> _ACTIVITY_: From the listing below, select every line where the word "constants" appears.

> _GIVEN RECORDS_:
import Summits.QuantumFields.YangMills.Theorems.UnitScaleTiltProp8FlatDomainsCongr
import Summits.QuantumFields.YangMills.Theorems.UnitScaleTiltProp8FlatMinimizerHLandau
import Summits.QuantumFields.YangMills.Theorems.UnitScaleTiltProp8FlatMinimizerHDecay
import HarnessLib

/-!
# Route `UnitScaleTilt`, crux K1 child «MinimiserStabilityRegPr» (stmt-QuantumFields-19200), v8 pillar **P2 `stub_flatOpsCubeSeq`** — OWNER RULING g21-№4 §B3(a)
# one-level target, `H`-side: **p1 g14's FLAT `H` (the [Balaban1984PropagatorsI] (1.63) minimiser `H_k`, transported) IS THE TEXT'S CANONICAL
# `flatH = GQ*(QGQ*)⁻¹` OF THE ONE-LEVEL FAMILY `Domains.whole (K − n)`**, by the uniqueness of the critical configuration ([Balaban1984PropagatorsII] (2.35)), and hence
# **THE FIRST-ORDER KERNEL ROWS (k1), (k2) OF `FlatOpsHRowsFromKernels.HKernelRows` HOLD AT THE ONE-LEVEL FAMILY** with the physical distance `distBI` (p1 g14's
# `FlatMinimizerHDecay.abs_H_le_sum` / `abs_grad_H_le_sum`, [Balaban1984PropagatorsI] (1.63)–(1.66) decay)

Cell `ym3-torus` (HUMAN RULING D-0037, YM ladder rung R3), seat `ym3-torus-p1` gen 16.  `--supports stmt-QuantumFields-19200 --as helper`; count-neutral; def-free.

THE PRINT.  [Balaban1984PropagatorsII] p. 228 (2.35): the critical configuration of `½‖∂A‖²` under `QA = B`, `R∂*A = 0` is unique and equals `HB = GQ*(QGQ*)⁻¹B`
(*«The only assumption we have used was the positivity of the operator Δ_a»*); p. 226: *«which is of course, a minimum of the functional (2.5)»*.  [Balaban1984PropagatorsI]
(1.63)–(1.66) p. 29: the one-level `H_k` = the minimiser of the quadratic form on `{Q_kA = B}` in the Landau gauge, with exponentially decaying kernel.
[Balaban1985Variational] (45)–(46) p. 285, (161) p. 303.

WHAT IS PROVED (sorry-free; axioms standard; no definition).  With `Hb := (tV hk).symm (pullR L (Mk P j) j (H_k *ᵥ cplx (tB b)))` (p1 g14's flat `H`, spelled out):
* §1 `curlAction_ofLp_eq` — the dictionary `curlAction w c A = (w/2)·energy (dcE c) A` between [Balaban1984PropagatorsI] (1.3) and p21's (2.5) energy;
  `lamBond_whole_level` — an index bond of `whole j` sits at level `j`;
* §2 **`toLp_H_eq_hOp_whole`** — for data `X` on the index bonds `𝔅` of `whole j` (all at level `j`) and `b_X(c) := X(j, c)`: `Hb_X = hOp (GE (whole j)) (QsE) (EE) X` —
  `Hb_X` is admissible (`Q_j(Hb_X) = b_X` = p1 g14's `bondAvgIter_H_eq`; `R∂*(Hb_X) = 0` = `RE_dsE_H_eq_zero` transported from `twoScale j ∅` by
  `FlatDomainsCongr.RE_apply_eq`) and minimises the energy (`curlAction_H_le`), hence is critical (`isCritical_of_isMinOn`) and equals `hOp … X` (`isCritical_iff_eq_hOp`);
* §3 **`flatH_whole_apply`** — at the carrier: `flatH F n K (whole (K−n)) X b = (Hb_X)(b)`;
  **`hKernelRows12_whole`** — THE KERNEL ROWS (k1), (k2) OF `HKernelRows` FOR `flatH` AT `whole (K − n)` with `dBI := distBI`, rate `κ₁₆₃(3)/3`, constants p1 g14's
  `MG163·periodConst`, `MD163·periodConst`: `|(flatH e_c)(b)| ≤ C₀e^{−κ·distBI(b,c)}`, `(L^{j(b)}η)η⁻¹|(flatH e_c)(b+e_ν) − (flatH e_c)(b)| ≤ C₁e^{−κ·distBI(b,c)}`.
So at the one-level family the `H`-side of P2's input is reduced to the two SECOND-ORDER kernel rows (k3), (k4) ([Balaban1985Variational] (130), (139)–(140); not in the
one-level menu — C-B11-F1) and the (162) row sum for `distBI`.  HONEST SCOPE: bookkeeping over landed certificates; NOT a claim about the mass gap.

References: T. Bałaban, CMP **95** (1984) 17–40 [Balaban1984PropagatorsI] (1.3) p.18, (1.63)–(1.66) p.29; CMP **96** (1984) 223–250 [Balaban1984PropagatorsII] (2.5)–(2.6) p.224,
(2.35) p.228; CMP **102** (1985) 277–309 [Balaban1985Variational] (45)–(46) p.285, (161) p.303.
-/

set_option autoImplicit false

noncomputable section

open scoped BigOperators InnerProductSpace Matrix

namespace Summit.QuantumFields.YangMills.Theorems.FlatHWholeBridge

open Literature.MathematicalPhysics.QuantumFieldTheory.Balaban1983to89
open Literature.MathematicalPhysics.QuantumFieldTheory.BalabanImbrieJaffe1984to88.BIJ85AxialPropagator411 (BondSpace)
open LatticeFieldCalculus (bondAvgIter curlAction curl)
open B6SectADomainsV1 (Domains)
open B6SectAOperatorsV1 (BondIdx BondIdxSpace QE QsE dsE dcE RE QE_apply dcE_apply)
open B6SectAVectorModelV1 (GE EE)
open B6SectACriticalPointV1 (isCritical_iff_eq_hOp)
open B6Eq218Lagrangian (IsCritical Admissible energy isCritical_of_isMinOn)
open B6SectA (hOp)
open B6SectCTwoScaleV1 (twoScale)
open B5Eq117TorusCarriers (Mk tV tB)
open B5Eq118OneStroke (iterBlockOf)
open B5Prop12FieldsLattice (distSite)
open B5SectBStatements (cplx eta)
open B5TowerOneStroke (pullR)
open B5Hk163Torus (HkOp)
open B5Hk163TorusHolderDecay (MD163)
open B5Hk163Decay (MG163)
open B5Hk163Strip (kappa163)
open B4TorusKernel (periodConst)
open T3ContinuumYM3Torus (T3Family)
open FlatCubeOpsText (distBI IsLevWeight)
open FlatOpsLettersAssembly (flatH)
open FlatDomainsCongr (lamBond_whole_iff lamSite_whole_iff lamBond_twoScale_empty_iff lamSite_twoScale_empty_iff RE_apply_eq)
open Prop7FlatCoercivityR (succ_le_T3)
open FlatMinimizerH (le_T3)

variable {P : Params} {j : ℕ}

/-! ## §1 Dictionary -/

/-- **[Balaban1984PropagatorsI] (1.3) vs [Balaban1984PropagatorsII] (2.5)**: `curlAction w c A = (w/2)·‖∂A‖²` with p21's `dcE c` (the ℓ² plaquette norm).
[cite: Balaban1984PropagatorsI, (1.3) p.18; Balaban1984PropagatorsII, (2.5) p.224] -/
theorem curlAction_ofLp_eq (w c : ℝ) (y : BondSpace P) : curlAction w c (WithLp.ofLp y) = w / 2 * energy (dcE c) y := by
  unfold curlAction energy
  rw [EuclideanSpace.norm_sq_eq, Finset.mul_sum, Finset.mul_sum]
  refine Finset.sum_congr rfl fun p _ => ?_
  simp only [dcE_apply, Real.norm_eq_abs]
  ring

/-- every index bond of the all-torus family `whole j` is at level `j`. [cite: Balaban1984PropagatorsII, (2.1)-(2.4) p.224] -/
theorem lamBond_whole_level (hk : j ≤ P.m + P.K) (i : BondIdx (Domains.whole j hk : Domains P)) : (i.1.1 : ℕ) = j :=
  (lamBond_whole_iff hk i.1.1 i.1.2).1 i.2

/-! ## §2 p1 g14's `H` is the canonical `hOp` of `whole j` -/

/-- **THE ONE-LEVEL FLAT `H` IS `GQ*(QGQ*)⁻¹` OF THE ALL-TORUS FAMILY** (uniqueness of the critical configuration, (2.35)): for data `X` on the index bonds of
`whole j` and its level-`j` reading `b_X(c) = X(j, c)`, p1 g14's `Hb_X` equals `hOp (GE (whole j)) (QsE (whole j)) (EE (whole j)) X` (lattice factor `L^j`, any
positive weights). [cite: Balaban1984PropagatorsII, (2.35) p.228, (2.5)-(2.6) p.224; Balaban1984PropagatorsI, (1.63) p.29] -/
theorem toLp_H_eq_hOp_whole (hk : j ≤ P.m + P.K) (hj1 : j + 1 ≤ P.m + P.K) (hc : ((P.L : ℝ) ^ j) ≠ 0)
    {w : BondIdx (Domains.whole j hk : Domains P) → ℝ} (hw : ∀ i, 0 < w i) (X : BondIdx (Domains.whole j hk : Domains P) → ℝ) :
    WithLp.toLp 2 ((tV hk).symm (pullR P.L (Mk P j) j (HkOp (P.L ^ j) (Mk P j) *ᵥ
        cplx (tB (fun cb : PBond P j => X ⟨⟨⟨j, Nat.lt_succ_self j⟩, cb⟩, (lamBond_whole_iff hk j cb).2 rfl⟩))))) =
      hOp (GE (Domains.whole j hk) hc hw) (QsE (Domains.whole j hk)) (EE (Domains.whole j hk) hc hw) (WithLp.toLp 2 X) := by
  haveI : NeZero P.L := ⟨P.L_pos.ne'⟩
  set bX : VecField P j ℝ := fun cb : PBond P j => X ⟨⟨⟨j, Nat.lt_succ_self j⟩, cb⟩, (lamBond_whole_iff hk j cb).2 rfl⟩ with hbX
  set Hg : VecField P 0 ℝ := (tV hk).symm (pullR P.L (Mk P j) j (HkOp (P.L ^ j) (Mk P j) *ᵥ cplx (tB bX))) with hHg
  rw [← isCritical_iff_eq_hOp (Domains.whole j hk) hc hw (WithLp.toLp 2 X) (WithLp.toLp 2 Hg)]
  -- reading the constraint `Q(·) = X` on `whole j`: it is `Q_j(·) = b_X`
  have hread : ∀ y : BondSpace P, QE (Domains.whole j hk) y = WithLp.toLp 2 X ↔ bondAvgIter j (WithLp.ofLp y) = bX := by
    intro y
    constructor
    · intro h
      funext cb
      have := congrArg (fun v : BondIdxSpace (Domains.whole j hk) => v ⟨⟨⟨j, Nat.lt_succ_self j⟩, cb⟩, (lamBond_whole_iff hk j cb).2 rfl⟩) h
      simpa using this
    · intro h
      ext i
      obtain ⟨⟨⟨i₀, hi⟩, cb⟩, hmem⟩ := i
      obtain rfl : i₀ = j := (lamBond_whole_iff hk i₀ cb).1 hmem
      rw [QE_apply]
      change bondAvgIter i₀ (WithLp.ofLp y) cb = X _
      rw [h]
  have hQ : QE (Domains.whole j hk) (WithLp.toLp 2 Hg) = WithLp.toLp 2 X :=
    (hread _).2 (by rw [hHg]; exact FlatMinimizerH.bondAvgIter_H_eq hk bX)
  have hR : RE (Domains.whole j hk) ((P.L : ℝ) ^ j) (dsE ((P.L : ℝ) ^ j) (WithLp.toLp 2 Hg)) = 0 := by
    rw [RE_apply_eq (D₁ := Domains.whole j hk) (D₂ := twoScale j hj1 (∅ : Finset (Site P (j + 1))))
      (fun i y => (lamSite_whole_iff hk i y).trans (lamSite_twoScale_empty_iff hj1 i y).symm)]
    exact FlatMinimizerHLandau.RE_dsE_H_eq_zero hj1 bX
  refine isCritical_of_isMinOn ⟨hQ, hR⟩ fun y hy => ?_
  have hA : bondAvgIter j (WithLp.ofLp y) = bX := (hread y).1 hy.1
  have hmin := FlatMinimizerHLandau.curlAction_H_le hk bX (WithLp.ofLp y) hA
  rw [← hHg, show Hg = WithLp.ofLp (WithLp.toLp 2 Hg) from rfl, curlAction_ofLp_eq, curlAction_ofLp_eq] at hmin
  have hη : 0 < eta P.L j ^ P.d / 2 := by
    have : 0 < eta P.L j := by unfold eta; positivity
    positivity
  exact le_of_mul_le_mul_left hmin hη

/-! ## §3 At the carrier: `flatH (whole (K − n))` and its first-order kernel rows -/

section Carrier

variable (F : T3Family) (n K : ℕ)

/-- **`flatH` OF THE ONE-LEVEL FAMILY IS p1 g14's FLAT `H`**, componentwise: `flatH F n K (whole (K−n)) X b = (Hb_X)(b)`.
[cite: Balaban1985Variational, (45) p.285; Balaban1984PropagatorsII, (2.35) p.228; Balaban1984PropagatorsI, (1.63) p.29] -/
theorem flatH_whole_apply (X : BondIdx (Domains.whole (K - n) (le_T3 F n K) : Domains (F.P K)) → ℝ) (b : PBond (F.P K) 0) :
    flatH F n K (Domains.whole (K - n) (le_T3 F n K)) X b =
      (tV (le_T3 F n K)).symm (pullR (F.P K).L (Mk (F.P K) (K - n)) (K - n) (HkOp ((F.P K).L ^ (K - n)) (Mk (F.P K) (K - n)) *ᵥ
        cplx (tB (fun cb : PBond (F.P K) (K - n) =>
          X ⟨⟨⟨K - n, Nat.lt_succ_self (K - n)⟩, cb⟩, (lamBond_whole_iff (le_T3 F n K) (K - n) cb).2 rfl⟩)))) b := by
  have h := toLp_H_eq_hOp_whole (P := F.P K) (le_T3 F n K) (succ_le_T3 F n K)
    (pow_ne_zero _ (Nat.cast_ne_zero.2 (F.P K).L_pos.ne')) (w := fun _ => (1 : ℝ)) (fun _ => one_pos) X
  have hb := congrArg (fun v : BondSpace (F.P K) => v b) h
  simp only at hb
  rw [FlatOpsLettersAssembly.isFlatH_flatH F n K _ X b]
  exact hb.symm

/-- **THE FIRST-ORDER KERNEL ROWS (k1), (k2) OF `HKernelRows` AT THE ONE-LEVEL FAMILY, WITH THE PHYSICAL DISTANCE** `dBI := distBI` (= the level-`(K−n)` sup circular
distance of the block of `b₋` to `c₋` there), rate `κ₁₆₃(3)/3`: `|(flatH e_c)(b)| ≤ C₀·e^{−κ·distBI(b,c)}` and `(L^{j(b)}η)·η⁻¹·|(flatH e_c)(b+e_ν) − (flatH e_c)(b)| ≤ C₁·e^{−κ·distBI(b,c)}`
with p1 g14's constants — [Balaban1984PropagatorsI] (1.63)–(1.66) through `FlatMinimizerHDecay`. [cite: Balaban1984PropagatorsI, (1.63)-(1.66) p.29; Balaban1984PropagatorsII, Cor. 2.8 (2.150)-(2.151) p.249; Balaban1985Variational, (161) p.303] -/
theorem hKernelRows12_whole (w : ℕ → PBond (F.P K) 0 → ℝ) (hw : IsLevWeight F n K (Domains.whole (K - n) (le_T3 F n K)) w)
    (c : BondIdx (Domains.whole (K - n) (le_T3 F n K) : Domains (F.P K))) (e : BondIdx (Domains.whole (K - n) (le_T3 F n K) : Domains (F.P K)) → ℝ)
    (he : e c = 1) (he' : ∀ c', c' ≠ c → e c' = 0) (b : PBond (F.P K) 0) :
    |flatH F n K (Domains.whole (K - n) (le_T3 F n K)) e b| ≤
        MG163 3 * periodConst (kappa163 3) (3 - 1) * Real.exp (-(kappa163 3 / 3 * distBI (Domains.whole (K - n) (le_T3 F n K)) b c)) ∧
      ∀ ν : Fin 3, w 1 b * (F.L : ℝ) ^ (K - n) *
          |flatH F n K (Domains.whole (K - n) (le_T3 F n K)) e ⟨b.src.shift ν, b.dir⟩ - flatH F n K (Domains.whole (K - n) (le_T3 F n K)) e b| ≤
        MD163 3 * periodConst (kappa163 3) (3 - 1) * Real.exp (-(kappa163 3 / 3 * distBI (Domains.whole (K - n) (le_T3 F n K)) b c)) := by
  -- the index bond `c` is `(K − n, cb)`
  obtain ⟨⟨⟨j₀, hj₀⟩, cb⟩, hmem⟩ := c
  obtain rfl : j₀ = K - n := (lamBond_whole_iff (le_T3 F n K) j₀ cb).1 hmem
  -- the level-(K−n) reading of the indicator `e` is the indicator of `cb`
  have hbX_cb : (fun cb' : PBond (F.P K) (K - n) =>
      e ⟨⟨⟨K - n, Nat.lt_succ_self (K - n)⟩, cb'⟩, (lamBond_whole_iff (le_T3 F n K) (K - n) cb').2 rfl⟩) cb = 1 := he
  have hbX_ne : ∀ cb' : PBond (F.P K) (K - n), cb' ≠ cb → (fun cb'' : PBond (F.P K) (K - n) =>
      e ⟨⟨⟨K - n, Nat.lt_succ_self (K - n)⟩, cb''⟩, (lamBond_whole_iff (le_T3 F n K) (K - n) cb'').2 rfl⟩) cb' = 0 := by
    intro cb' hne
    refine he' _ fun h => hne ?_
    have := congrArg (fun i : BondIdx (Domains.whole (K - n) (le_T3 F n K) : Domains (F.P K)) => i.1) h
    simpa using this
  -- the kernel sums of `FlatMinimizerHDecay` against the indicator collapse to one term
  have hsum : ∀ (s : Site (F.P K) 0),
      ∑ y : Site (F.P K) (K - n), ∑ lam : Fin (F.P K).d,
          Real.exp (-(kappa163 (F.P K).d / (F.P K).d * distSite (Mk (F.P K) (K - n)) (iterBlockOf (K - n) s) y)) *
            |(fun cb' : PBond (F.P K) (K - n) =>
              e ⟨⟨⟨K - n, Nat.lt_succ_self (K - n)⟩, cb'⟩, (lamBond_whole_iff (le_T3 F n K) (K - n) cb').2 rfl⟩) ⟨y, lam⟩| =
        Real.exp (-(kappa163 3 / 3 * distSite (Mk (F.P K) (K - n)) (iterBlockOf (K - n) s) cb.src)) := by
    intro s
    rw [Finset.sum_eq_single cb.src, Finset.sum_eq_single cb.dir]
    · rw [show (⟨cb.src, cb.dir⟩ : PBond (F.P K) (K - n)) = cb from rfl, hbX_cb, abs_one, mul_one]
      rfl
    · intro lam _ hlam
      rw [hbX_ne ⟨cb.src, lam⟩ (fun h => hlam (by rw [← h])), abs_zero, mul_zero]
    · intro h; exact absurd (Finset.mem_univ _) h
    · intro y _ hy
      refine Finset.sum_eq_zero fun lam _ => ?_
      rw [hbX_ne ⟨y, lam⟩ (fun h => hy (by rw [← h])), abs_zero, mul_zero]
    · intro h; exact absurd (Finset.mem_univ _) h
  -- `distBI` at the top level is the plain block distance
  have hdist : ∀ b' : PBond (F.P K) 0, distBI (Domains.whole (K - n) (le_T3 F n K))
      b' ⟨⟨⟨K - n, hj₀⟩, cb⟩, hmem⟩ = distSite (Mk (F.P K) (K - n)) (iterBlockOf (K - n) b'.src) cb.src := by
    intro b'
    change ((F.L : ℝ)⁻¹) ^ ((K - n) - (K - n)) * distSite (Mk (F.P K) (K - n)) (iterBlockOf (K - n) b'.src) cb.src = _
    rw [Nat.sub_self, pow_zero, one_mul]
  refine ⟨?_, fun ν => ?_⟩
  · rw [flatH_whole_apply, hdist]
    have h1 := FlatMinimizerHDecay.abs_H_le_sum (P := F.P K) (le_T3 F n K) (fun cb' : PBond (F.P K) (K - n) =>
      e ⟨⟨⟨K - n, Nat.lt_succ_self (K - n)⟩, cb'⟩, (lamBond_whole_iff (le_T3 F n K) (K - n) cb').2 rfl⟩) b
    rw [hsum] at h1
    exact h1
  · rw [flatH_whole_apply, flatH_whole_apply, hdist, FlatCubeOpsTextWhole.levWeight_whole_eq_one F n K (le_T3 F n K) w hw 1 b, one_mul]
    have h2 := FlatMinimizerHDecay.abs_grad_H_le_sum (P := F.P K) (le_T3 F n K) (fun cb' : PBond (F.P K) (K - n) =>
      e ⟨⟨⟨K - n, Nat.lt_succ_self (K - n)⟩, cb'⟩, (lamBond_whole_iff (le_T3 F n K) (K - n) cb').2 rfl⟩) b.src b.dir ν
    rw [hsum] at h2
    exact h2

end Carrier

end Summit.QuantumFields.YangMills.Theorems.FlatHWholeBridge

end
...
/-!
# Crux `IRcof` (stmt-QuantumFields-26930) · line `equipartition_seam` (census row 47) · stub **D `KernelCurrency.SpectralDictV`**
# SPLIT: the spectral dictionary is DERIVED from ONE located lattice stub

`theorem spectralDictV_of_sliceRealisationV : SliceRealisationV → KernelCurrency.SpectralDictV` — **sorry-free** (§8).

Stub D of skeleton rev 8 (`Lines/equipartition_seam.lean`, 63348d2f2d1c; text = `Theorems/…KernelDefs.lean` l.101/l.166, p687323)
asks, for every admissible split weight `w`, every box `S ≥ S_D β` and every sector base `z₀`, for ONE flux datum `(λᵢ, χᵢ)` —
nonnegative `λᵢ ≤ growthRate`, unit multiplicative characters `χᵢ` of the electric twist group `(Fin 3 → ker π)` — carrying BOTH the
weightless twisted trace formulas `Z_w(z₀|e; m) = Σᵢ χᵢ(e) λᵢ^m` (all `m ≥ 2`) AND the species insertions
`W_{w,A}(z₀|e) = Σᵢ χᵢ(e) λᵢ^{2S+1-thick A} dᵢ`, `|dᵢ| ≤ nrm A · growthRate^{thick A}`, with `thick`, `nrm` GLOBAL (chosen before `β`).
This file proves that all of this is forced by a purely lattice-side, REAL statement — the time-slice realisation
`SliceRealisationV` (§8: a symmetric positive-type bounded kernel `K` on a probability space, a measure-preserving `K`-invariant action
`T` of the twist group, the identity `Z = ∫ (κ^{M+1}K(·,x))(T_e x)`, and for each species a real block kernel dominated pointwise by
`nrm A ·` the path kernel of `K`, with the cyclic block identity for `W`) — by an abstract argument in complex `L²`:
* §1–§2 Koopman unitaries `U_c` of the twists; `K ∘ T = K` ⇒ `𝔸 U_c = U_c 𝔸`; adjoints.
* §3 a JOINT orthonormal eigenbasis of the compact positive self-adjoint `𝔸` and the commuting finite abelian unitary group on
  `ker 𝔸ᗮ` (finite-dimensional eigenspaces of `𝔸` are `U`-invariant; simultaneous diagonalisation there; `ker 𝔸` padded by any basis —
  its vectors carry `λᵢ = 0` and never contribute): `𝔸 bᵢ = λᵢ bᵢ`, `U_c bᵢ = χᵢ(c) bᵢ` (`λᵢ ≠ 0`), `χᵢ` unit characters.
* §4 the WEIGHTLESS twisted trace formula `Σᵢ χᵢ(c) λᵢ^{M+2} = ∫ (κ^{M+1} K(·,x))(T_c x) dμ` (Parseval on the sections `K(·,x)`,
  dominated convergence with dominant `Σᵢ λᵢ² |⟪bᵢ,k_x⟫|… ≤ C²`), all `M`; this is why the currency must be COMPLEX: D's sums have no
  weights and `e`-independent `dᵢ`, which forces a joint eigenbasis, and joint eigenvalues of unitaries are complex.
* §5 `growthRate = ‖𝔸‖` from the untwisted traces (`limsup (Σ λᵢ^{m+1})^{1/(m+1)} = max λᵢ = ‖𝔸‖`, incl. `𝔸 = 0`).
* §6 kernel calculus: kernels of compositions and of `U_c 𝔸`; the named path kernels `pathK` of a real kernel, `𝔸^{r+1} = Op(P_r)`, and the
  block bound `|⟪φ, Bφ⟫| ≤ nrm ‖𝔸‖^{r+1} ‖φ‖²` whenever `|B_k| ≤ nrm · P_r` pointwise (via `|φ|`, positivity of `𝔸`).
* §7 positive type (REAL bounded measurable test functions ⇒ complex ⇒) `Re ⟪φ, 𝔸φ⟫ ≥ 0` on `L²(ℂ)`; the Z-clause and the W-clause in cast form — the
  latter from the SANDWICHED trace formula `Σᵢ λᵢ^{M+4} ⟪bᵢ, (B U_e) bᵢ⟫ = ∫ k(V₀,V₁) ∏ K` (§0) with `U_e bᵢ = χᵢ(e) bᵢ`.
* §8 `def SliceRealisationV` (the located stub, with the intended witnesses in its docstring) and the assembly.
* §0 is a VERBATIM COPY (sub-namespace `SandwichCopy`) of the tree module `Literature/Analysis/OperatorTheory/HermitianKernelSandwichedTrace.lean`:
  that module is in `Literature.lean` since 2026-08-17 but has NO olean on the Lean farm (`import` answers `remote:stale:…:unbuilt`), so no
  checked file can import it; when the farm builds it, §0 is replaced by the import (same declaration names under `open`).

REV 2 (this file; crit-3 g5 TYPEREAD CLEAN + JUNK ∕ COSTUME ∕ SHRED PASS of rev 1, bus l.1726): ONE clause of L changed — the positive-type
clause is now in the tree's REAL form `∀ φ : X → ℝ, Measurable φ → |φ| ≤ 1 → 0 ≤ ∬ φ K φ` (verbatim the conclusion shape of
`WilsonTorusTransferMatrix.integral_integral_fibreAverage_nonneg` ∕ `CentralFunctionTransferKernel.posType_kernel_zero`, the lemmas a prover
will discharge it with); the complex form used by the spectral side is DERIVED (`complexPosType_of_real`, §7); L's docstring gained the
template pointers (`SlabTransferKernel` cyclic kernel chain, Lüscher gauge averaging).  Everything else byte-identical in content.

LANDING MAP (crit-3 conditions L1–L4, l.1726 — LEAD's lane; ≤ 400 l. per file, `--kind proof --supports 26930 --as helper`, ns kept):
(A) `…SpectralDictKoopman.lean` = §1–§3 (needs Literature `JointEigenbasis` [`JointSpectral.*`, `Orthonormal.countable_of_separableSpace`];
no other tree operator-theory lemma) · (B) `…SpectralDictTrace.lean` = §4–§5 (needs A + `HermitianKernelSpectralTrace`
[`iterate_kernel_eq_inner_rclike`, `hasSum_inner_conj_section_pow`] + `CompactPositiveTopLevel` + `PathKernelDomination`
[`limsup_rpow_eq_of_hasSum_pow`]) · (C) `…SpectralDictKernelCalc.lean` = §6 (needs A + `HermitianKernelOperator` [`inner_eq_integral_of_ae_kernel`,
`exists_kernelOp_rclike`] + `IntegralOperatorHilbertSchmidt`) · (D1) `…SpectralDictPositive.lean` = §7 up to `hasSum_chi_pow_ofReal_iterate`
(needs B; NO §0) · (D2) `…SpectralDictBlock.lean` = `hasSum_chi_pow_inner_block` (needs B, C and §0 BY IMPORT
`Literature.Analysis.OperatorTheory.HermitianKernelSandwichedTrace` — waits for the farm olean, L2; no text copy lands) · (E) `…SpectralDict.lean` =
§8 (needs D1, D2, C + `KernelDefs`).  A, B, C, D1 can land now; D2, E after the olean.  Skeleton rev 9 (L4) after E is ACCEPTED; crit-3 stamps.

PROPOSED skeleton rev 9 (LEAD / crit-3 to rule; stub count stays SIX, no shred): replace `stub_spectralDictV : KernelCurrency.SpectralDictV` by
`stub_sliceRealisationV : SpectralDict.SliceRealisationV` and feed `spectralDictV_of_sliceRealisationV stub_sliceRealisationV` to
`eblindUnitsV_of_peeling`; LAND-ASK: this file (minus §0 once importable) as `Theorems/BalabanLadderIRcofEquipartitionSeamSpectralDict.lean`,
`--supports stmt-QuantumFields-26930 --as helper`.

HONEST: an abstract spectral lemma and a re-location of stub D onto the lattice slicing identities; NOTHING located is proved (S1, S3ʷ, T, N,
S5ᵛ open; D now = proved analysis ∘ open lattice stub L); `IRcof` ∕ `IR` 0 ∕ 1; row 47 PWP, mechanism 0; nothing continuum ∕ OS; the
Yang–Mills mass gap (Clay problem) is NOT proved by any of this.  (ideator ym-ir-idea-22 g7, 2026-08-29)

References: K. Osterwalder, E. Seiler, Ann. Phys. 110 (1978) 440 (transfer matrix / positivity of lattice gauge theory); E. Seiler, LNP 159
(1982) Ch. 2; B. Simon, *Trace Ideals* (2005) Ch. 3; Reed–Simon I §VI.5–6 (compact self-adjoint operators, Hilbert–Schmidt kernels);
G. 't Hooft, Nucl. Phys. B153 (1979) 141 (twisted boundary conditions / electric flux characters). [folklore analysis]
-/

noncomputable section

> _OUTPUT FOR THIS TASK_:
  **`hKernelRows12_whole`** — THE KERNEL ROWS (k1), (k2) OF `HKernelRows` FOR `flatH` AT `whole (K − n)` with `dBI := distBI`, rate `κ₁₆₃(3)/3`, constants p1 g14's
with p1 g14's constants — [Balaban1984PropagatorsI] (1.63)–(1.66) through `FlatMinimizerHDecay`. [cite: Balaban1984PropagatorsI, (1.63)-(1.66) p.29; Balaban1984PropagatorsII, Cor. 2.8 (2.150)-(2.151) p.249; Balaban1985Variational, (161) p.303] -/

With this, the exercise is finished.